BlogFebruary 11, 2026

What Enterprise MarTech Leaders Are Really Optimizing for in 2026

enterprise marketing trends
Contents

In 2026, MarTech budgets are growing. But the more important story is not how much enterprise marketing teams plan to spend. It is how deliberately they are spending it.

The data behind the Stensul 2026 MarTech Outlook shows a clear shift in mindset. AI is no longer being tested at the edges. It’s being funded as core infrastructure.

At the same time, enterprise marketing leaders are confronting a harder truth: speed does not come from more tools alone. It comes from fixing how work actually moves through the organization.

Below, we break down the four biggest trends shaping MarTech decisions in 2026, and what they mean in practice.

AI Is the Priority, but Workflow Friction Is the Real Constraint

AI appears consistently as the top MarTech priority for 2026. What is more telling is why teams are prioritizing it.

At enterprise scale, the limiting factor is rarely ideation. It’s coordination. Nearly half of organizations with more than 10,000 employees prioritize improving collaboration workflows, reflecting the reality that approvals, handoffs, and disconnected systems slow execution far more than a lack of ideas.

As organizations get smaller, priorities change because constraints change. Mid-sized companies most often prioritize reducing costs and optimizing spend, reflecting tighter scrutiny on ROI as complexity grows faster than budgets.

Smaller enterprises emphasize attribution and analytics. For these teams, proving impact—and using data to guide investment—is the fastest path for smarter growth.

Business model matters, too. B2B organizations lean toward attribution and collaboration workflows, reflecting longer buying cycles and multi-stakeholder complexity. B2C teams prioritize campaign creation efficiency, where speed to market and volume directly affect performance. Hybrid B2B/B2C organizations most often anchor on AI itself, using it to manage the operational complexity of multiple motions at once.

2026 is a Growth Year for MarTech Budgets

Most organizations expect MarTech budgets to increase meaningfully in 2026, with many planning double-digit growth. This is not incremental spending. It reflects structural investment driven by execution pressure.

The strongest expectations for budget expansion come from complex environments, including technology companies and heavily regulated industries.
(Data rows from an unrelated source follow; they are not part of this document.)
import Literature.AnabelianGeometry.EtaleTheta.SettingBridgeCuspLaws
import Literature.AnabelianGeometry.EtaleTheta.Discharge.Sec2Prop24ModelCharacteristic
import HarnessLib

/-!
# [EtTh] §1: the once-punctured parameter bundle FROM the cusp laws — (P3) is a theorem of the group-level
# datum alone, (P4) a theorem of the section law; the slim constructor `OncePuncturedData.ofCuspLaws`

S. Mochizuki, *The étale theta function and its Frobenioid-theoretic manifestations*, Publ. RIMS **45** (2009)
[EtTh], §1 p. 13 («any decomposition group of a cusp of `Y^log`» — decomposition groups of cusps lie in
`Π^tp_Y = Ker(Π^tp_X ↠ Z)` and map onto `G_K`), Def. 2.1 p. 35 (the cusp is `K`-rational)
[cite: MochizukiEtTh2009, §1 p.13]; [SemiAnbd] Thm. 6.8 (decomposition groups in a tempered fundamental group
are compact) [cite: MochizukiSemiAnbd2006, §6 p.71].

Cell abc-iut, layer L2, seat abc-iut-L2-t7 (gen 4) — OWNER of `ThetaSetting.OncePuncturedData` (`SettingBridge`)
and of the census predicate `ThetaSetting.CuspLaws` (`SettingBridgeCuspLaws`, 13:00Z census items C16/C9/C3).
DEFS-FREEZE class (b): ONE construction over existing interfaces (no field added or removed anywhere; 0 instances,
0 notation, no `Prop` fact) + proof-only lemmas.  The census note of abc-iut-L2-d3 (`Sec1CuspSectionConsequences`:
«(P3)/(P4) of `OncePuncturedData` are derivable from a continuous section») is sharpened and turned into a
constructor the owner endorses as the v-next direction of the bundle:

* `ThetaSetting.decomp_le_GtpY_of_groupLevelData` — (P3) needs no cusp law: given the bundle's own parent
  `GroupLevelData` (abc-iut-L3: `Π^tp_X` tempered + Galois-countable) EVERY decomposition group `D_x` (cusp or
  not) is compact ([SemiAnbd] Thm. 6.8, `TemperedCurve.decompCompact_of_groupLevelData`) and compact subgroups of
  `Π^tp_X` die in the discrete torsion-free `Z` (abc-iut-L2's `le_GtpY_of_isCompact`,
  `Sec2Prop24ModelCharacteristic`), so `D_x ≤ Π^tp_Y` (one line; it is the internal feed of the constructor
  below).  The STRONGER statement of record — (P3) from the ROOT `TemperedCurve` fields alone, no group-level
  datum, via «`Hom(profinite, ℤ) = 0`» — is abc-iut-w6-d092's «P3-UNCONDITIONAL» (announced 11:42Z, 2026-08-26),
  not restated here;
* **`ThetaSetting.OncePuncturedData.ofCuspLaws`** — the SLIM CONSTRUCTOR: from the group-level datum `d`,
  (P1) `Ker(Π_X → G_{ℚ_p}) = Δ_X`, (P2) «a cusp exists», the cusp laws `CuspLaws` and the guard `IsEtThOrigin`, the
  full bundle — (P3) by the previous item, (P4) `aug(D_x) = G_K` from the section law C9
  (`CuspLaws.map_aug_decomp`); `ofCuspLaws_toGroupLevelData` (`rfl`);
* `ThetaSetting.nonempty_oncePuncturedData_iff_of_cuspLaws` — under `CuspLaws`, the bundle is inhabited iff
  {group-level datum, (P1), (P2), guard} are.

OWNER'S V-NEXT NOTE (post-window, no change filed here): `OncePuncturedData` v2 := `GroupLevelData` + (P1) + (P2)
+ (P5) [+ `CuspLaws` if the census later wants the laws as a field]; (P3) and (P4) become the theorems above.
HONEST FRAMING: a construction over abstract data; nothing asserts that any genuine curve supplies the inputs;
[EtTh]/[SemiAnbd] are refereed inputs; no side is taken on [IUTchIII] Cor. 3.12; typed ≠ proved.
-/

noncomputable section

namespace Literature.AnabelianGeometry.EtaleTheta

open Literature.AnabelianGeometry.SemiGraphs _root_.Topology

namespace ThetaSetting

variable {p : ℕ} [Fact p.Prime] (D : ThetaSetting p)

/-- **(P3) for every point, from the group-level datum alone**: given `GroupLevelData` (so that every
decomposition group is compact, [SemiAnbd] Thm. 6.8) each `D_x` lies in `Π^tp_Y = Ker(Π^tp_X ↠ Z)` (compact
subgroups have trivial image in the discrete torsion-free `Z`). [cite: MochizukiEtTh2009, §1 p.13] -/
theorem decomp_le_GtpY_of_groupLevelData (d : D.toTemperedCurve.GroupLevelData) (x : D.Pt) :
    D.decomp x ≤ D.GtpY :=
  D.le_GtpY_of_isCompact _ (D.toTemperedCurve.decompCompact_of_groupLevelData d x)

/-- The same in the spelling of the bundle's field (P3): `D_x ≤ Ker(toZ)`. [cite: MochizukiEtTh2009, §1 p.13] -/
theorem decomp_le_ker_toZ_of_groupLevelData (d : D.toTemperedCurve.GroupLevelData) (x : D.Pt) :
    D.decomp x ≤ D.toZ.ker :=
  D.decomp_le_GtpY_of_groupLevelData d x

variable {D}

/-- The bundle's (P3) holds for ALL points, not only cusps (its own `GroupLevelData` parent suffices).
[cite: MochizukiEtTh2009, §1 p.13] -/
theorem OncePuncturedData.decomp_le_GtpY (e : D.OncePuncturedData) (x : D.Pt) : D.decomp x ≤ D.GtpY :=
  D.decomp_le_GtpY_of_groupLevelData e.toGroupLevelData x

/-- **The slim constructor of the once-punctured parameter bundle from the cusp laws**: group-level datum,
(P1), (P2), `CuspLaws`, guard ⟹ `OncePuncturedData` — (P3) from the group-level datum
(`decomp_le_ker_toZ_of_groupLevelData`), (P4) from the section law C9 (`CuspLaws.map_aug_decomp`).
[cite: MochizukiEtTh2009, §1 p.13] -/
def OncePuncturedData.ofCuspLaws (d : D.toTemperedCurve.GroupLevelData)
    (hker : D.augHat.toMonoidHom.ker = D.DeltaHat) (hcusp : ∃ x : D.Pt, D.IsCusp x) (hL : D.CuspLaws)
    (hO : D.IsEtThOrigin) : D.OncePuncturedData where
  toGroupLevelData := d
  ker_augHat := hker
  exists_cusp := hcusp
  decomp_le_ker_toZ x _ := D.decomp_le_ker_toZ_of_groupLevelData d x
  map_aug_decomp _ hx := hL.map_aug_decomp hx
  origin := hO

/-- The slim constructor keeps the group-level datum. [cite: MochizukiEtTh2009, §1 p.13] -/
@[simp] theorem OncePuncturedData.ofCuspLaws_toGroupLevelData (d : D.toTemperedCurve.GroupLevelData)
    (hker : D.augHat.toMonoidHom.ker = D.DeltaHat) (hcusp : ∃ x : D.Pt, D.IsCusp x) (hL : D.CuspLaws)
    (hO : D.IsEtThOrigin) :
    (OncePuncturedData.ofCuspLaws d hker hcusp hL hO).toGroupLevelData = d := rfl

/-- Under the cusp laws the bundle is inhabited iff its four law-free ingredients are: the group-level datum,
(P1), (P2) and the guard. [cite: MochizukiEtTh2009, §1 p.13] -/
theorem nonempty_oncePuncturedData_iff_of_cuspLaws (hL : D.CuspLaws) :
    Nonempty D.OncePuncturedData ↔
      Nonempty D.toTemperedCurve.GroupLevelData ∧ D.augHat.toMonoidHom.ker = D.DeltaHat ∧
        (∃ x : D.Pt, D.IsCusp x) ∧ D.IsEtThOrigin := by
  constructor
  · rintro ⟨e⟩
    exact ⟨⟨e.toGroupLevelData⟩, e.ker_augHat, e.exists_cusp, e.origin⟩
  · rintro ⟨⟨d⟩, hker, hcusp, hO⟩
    exact ⟨OncePuncturedData.ofCuspLaws d hker hcusp hL hO⟩

/-- With the cusp laws and the bundle, every cusp `x` has `D_x ≤ Π^tp_Y` AND `aug(D_x) = G_K` AND a continuous
section AND `toTheta(I_x) = Δ_Θ` — the four printed properties of «the decomposition group of the unique cusp» in
one place (p. 13, p. 35). [cite: MochizukiEtTh2009, Def 2.1 p.35] -/
theorem CuspLaws.cusp_profile (hL : D.CuspLaws) (e : D.OncePuncturedData) {x : D.Pt} (hx : D.IsCusp x) :
    D.decomp x ≤ D.GtpY ∧ (D.decomp x).map D.aug.toMonoidHom = D.GK ∧
      (∃ s : ↥D.GK →* D.PiTemp, (∀ σ, s σ ∈ D.decomp x) ∧ (∀ σ, D.aug (s σ) = (σ : GQp p)) ∧ Continuous s) ∧
      (D.inertia x).map D.toTheta = D.DeltaTheta ∧ IsCompact (D.decomp x : Set D.PiTemp) :=
  ⟨e.decomp_le_GtpY x, hL.map_aug_decomp hx, hL.exists_section hx, hL.map_toTheta_inertia x hx,
    e.isCompact_decomp x⟩

end ThetaSetting

end Literature.AnabelianGeometry.EtaleTheta

end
In these organizations, enterprise marketing investment is closely tied to risk management, compliance, and the cost of slow or error-prone execution.

The signal is clear. Budget growth is being justified by the need to scale safely and predictably, not by experimentation or trend chasing.

Investment is Flowing Directly into AI-Powered Execution

If budget growth answers how much organizations plan to spend, investment priorities answer where that money is going.

AI-powered tools are the top MarTech investment priority for 2026, cited by more than half of all companies. This signals a shift from AI as a standalone capability to AI embedded directly into execution, optimization, and production workflows.

Beyond AI, priorities diverge by business model. B2B organizations are 64% more likely than B2C companies to invest in marketing automation, reflecting a focus on standardization, process efficiency, and operational leverage. Meanwhile, B2C organizations are more likely to prioritize personalization engines, underscoring the importance of relevance, experience, and scale in consumer marketing.

In both cases, the pattern is the same: teams are investing in technology that removes manual effort and makes speed repeatable—not dependent on heroics.

In-House Enablement Is Replacing Outsourced Execution

One of the most telling signals in the report isn’t about tools at all; it’s about operating models.

Nearly a third of respondents (31%) plan to reduce spending on external agencies for campaign execution in 2026. At the same time, 57% plan to invest in reskilling their teams on AI.

This isn’t about cutting headcount or eliminating partners altogether. It’s about changing the balance of work. Routine execution is increasingly handled in-house, supported by AI-enabled workflows and better internal systems. Agencies, in turn, are being reserved for specialized, high-impact needs rather than day-to-day production.

The implication is long-term. Organizations aren’t just buying tools: they’re investing in people and processes that allow AI to be embedded into everyday work safely and sustainably.

What the 2026 MarTech Outlook Signals for Enterprise Marketing Teams

Taken together, these trends show a more mature phase of MarTech adoption. AI is no longer optional, but its value depends on the workflows that support it. Budget growth is tied to execution realities. Enablement is moving inward as teams build AI-ready operating models.

In 2026, the teams that move ahead will not be those chasing the newest technology. They will be the ones redesigning how marketing work gets done so speed, quality, and governance can scale together.